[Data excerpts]
____________________
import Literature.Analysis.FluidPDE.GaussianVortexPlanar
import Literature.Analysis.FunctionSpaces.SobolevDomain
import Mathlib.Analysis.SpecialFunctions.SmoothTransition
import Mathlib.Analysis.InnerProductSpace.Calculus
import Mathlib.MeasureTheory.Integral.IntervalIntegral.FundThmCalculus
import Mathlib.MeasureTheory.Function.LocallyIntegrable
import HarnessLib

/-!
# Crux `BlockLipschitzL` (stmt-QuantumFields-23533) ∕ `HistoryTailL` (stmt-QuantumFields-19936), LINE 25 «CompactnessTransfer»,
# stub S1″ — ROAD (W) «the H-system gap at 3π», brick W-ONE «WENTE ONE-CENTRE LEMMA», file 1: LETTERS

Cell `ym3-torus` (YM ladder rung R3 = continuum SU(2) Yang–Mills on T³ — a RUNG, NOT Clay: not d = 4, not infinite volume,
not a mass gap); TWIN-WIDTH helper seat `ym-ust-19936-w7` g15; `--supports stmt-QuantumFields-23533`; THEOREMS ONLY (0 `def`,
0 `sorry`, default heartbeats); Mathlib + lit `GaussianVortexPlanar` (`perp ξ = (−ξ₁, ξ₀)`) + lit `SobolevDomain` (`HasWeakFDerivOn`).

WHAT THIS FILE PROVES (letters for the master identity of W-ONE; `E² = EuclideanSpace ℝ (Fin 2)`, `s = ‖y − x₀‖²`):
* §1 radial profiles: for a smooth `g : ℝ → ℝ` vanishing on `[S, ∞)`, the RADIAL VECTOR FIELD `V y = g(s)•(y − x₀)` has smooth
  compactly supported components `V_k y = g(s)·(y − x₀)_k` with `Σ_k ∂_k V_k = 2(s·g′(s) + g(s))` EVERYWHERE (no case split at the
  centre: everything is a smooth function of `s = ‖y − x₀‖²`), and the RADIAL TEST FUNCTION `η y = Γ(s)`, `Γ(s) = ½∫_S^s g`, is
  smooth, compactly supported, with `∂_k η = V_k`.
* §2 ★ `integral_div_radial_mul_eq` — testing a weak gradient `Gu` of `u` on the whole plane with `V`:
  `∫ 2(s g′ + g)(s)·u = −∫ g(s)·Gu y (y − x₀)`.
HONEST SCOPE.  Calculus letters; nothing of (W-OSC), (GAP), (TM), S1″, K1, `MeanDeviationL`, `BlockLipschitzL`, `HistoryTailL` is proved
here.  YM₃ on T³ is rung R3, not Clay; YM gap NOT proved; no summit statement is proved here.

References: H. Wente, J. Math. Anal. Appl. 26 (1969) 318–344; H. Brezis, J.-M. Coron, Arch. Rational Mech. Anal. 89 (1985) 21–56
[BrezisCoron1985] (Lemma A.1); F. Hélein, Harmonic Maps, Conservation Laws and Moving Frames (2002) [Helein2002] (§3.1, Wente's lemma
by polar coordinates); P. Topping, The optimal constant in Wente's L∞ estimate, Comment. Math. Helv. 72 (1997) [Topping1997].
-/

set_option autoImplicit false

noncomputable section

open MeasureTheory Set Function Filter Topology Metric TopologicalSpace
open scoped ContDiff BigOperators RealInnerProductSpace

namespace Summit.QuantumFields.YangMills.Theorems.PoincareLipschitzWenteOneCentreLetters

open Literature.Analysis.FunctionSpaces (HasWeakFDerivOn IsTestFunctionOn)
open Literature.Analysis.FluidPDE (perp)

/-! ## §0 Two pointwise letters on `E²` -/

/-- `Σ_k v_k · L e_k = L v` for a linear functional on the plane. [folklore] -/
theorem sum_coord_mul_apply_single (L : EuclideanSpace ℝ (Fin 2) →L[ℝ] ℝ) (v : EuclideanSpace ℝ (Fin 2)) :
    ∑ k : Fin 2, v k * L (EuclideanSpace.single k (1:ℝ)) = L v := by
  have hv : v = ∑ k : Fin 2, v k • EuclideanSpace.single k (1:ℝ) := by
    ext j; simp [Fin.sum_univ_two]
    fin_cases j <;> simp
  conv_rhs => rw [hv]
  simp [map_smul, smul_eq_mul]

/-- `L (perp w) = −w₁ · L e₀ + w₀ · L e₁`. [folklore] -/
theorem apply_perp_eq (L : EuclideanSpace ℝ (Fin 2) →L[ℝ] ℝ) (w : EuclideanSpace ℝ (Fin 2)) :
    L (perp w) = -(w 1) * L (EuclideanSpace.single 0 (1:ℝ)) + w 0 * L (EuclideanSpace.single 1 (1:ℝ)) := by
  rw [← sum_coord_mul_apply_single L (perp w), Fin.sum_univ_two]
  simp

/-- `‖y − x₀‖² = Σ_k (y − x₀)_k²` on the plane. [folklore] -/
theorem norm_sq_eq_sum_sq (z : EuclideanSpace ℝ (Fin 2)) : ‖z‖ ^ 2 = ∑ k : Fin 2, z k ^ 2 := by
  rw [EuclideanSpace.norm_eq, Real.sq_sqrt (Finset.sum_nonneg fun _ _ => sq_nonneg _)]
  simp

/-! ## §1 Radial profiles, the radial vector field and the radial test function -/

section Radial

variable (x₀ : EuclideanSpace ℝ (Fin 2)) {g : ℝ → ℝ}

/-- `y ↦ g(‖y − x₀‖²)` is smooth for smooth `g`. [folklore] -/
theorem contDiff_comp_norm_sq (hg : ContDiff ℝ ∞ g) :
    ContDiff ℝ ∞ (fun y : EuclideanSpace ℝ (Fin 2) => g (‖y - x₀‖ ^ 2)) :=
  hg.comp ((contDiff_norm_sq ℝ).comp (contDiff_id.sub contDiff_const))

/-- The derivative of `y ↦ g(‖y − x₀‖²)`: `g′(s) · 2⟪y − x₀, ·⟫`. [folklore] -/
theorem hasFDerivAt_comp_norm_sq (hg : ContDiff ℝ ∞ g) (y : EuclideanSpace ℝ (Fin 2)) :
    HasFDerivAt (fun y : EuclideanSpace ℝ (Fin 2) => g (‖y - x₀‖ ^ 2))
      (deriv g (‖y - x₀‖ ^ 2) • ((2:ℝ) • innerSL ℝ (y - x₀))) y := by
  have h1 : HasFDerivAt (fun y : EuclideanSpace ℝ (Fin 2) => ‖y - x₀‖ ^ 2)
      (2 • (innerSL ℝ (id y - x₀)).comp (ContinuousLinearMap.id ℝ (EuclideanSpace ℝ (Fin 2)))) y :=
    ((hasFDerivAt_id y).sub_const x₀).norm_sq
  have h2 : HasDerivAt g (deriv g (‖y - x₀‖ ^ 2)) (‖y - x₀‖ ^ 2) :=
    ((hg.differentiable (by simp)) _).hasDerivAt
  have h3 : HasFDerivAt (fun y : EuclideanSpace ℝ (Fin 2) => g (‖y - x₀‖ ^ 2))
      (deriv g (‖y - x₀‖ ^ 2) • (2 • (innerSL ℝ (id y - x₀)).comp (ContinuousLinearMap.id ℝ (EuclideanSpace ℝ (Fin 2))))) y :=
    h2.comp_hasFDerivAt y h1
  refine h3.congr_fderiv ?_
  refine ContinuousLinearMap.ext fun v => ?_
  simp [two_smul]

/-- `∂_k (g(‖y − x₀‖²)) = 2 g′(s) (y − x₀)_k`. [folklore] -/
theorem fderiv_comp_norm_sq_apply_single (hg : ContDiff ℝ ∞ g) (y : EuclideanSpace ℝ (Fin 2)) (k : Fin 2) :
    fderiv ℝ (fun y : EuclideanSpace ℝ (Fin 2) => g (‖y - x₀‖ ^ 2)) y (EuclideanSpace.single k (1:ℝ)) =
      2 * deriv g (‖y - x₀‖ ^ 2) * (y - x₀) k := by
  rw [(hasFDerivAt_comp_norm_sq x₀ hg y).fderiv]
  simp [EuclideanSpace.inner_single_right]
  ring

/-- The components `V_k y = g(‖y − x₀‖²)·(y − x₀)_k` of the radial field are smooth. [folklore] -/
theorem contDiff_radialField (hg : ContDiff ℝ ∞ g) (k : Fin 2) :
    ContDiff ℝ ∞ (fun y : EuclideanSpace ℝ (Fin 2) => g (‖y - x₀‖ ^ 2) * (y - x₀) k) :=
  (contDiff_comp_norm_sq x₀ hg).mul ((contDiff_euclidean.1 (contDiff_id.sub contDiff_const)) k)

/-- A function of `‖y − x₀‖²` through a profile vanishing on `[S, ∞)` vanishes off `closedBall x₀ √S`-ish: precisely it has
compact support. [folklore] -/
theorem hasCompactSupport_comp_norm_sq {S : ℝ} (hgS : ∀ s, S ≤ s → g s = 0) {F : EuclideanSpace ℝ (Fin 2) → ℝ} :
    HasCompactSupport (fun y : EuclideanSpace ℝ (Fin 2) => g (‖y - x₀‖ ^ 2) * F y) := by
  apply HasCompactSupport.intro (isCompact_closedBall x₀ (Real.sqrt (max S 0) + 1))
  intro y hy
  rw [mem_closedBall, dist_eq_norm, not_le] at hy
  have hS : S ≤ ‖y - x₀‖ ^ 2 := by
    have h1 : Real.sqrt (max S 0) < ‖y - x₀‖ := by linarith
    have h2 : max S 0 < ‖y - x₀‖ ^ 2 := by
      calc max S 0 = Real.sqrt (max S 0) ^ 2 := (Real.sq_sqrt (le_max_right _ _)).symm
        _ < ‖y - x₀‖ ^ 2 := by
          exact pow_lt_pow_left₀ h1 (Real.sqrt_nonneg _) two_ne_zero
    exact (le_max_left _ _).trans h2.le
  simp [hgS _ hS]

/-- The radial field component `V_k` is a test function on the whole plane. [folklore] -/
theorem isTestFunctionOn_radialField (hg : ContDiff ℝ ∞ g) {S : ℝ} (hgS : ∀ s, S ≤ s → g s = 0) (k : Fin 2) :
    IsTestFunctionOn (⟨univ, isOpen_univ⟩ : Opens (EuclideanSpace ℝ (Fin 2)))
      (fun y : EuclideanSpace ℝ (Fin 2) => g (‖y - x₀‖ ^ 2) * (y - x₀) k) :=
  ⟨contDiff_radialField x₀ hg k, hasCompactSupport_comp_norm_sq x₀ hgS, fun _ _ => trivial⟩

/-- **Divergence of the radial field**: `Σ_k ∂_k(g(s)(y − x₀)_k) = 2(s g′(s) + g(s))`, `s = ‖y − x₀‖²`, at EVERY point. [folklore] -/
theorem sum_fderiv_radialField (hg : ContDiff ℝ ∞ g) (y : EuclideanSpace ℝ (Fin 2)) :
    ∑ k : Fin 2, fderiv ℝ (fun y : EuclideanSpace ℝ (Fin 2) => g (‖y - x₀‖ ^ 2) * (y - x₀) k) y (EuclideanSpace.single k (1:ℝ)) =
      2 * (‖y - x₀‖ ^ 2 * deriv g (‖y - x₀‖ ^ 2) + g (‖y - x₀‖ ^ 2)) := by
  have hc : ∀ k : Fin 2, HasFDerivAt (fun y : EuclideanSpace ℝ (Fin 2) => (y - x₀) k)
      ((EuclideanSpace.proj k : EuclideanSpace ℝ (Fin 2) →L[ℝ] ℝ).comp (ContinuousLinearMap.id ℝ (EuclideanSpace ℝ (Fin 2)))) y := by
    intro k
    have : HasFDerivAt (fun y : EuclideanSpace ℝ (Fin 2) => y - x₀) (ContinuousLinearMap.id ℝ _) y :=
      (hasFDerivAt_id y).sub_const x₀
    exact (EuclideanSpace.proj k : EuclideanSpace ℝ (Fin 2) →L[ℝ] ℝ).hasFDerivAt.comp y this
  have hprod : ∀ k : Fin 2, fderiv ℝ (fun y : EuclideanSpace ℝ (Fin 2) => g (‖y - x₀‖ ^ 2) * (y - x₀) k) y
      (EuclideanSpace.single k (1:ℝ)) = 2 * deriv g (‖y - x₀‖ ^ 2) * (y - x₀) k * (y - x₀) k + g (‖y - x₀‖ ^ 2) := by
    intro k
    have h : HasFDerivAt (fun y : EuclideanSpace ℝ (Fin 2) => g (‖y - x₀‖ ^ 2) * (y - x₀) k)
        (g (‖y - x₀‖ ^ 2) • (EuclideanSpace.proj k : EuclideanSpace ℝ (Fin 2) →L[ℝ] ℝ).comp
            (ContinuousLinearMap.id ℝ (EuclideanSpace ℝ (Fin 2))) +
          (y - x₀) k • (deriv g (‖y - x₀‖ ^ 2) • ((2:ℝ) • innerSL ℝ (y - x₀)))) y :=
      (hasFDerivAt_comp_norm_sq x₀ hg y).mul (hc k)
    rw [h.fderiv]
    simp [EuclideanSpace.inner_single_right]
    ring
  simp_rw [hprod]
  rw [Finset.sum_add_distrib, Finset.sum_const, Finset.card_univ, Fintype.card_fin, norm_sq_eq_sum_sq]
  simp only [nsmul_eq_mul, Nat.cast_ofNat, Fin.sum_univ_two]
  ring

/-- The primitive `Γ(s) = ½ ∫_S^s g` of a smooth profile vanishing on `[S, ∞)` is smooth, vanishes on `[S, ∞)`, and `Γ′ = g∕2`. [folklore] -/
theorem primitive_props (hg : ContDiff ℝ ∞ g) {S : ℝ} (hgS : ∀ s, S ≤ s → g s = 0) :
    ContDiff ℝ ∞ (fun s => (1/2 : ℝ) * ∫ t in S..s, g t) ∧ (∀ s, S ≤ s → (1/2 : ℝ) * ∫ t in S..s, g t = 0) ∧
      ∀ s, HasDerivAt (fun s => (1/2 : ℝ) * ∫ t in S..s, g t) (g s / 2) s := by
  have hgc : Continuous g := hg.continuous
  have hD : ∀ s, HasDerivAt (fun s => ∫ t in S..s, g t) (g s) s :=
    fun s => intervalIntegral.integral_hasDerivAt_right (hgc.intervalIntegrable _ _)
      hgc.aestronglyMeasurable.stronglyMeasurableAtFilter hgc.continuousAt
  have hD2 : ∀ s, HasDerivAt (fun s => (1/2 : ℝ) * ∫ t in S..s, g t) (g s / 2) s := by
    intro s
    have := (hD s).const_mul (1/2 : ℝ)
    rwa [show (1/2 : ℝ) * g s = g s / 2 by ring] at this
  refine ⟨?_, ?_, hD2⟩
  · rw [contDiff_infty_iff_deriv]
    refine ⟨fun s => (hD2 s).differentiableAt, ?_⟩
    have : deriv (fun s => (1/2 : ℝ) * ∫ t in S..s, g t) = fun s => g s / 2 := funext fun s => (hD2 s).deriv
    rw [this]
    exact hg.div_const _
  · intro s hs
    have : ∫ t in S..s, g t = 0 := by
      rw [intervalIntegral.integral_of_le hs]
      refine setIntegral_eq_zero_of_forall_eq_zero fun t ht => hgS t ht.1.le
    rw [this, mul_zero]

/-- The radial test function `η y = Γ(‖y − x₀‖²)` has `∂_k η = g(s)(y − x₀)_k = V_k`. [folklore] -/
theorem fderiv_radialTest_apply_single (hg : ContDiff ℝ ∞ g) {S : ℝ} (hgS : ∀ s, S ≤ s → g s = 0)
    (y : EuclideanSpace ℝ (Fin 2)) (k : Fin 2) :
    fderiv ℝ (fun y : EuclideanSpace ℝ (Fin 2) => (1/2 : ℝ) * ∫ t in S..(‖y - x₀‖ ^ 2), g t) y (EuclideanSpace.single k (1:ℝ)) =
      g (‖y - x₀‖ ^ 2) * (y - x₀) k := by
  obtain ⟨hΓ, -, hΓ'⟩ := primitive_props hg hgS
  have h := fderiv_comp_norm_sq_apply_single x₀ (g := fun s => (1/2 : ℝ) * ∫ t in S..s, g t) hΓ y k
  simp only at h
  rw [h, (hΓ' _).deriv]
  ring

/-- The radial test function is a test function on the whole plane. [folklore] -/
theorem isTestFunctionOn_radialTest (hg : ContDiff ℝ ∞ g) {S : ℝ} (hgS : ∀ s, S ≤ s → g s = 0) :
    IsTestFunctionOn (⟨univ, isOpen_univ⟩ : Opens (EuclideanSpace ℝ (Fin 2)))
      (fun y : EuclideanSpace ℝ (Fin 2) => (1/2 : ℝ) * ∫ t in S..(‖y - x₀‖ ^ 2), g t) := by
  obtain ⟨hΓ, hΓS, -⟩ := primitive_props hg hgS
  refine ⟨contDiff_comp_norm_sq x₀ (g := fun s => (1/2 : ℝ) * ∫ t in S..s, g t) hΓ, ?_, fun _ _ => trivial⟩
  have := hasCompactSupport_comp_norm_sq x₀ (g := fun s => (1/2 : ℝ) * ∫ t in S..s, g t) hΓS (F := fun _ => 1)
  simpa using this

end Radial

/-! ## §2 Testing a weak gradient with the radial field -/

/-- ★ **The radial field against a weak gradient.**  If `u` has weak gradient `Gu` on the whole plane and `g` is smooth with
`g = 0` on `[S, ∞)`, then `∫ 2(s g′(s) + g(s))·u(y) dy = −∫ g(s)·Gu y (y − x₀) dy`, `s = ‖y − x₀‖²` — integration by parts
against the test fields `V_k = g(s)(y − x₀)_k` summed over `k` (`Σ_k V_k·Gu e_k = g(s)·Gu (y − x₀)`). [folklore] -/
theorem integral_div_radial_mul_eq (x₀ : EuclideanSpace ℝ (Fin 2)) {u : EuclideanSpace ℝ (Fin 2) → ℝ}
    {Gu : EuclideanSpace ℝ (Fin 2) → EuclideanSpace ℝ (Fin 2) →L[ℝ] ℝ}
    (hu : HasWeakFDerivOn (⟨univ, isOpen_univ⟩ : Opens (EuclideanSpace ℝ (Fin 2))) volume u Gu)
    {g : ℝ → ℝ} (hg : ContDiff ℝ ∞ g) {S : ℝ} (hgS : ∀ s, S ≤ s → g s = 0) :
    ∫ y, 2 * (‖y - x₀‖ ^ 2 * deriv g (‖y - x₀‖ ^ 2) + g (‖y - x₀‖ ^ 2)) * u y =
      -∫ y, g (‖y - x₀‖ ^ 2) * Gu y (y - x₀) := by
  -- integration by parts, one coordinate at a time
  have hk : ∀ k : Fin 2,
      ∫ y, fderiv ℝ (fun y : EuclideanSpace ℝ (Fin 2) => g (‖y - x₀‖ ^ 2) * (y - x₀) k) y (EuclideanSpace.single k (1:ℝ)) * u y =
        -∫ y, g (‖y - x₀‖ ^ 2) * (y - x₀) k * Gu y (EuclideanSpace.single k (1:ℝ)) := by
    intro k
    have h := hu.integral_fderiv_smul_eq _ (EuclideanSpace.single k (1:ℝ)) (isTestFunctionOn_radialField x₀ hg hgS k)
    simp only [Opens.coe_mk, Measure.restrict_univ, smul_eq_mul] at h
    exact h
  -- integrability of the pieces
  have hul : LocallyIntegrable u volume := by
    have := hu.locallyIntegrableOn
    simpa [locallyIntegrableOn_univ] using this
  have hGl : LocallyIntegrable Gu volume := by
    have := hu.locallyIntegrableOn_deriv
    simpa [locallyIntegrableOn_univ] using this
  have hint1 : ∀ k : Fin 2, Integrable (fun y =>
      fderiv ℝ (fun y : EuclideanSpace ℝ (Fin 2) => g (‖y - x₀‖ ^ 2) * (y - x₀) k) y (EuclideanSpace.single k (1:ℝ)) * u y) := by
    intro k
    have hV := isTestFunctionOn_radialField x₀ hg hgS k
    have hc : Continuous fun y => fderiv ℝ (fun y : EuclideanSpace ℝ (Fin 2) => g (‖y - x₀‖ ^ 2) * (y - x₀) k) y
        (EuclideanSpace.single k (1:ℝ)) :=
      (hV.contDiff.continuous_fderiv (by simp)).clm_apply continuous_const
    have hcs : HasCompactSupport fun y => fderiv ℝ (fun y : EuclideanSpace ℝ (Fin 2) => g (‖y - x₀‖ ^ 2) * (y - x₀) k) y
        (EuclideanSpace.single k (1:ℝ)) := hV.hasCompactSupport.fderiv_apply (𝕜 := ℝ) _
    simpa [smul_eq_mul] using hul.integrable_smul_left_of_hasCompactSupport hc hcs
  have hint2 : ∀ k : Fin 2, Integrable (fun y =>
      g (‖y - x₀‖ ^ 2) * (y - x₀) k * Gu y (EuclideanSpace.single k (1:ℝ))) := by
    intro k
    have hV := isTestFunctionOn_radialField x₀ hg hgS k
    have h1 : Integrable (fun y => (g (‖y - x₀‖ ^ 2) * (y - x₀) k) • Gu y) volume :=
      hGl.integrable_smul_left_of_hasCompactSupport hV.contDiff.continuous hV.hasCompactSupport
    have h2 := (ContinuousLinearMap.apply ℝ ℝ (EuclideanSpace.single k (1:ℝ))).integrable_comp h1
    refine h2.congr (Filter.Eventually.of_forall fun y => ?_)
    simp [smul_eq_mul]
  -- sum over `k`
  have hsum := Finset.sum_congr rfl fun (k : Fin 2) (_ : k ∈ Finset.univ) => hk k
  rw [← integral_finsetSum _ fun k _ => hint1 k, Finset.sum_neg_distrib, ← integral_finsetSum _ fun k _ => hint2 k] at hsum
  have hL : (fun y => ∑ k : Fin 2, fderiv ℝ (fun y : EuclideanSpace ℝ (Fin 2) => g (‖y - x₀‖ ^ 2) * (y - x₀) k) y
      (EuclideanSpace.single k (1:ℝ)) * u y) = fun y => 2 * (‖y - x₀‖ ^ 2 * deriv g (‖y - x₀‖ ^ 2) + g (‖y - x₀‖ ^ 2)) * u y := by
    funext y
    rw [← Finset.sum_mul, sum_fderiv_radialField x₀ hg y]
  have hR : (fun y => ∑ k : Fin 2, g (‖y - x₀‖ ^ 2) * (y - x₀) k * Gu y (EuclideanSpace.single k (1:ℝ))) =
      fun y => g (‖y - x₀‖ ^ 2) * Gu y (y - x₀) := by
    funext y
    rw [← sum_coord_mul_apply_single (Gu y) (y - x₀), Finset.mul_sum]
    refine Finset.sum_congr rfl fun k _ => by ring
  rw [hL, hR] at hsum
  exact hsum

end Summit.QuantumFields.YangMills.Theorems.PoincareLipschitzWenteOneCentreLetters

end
____________________
- **Your assignment**
For the records above, state how many lines contain "GaussianVortexPlanar", and nothing more.

- **Task output**
2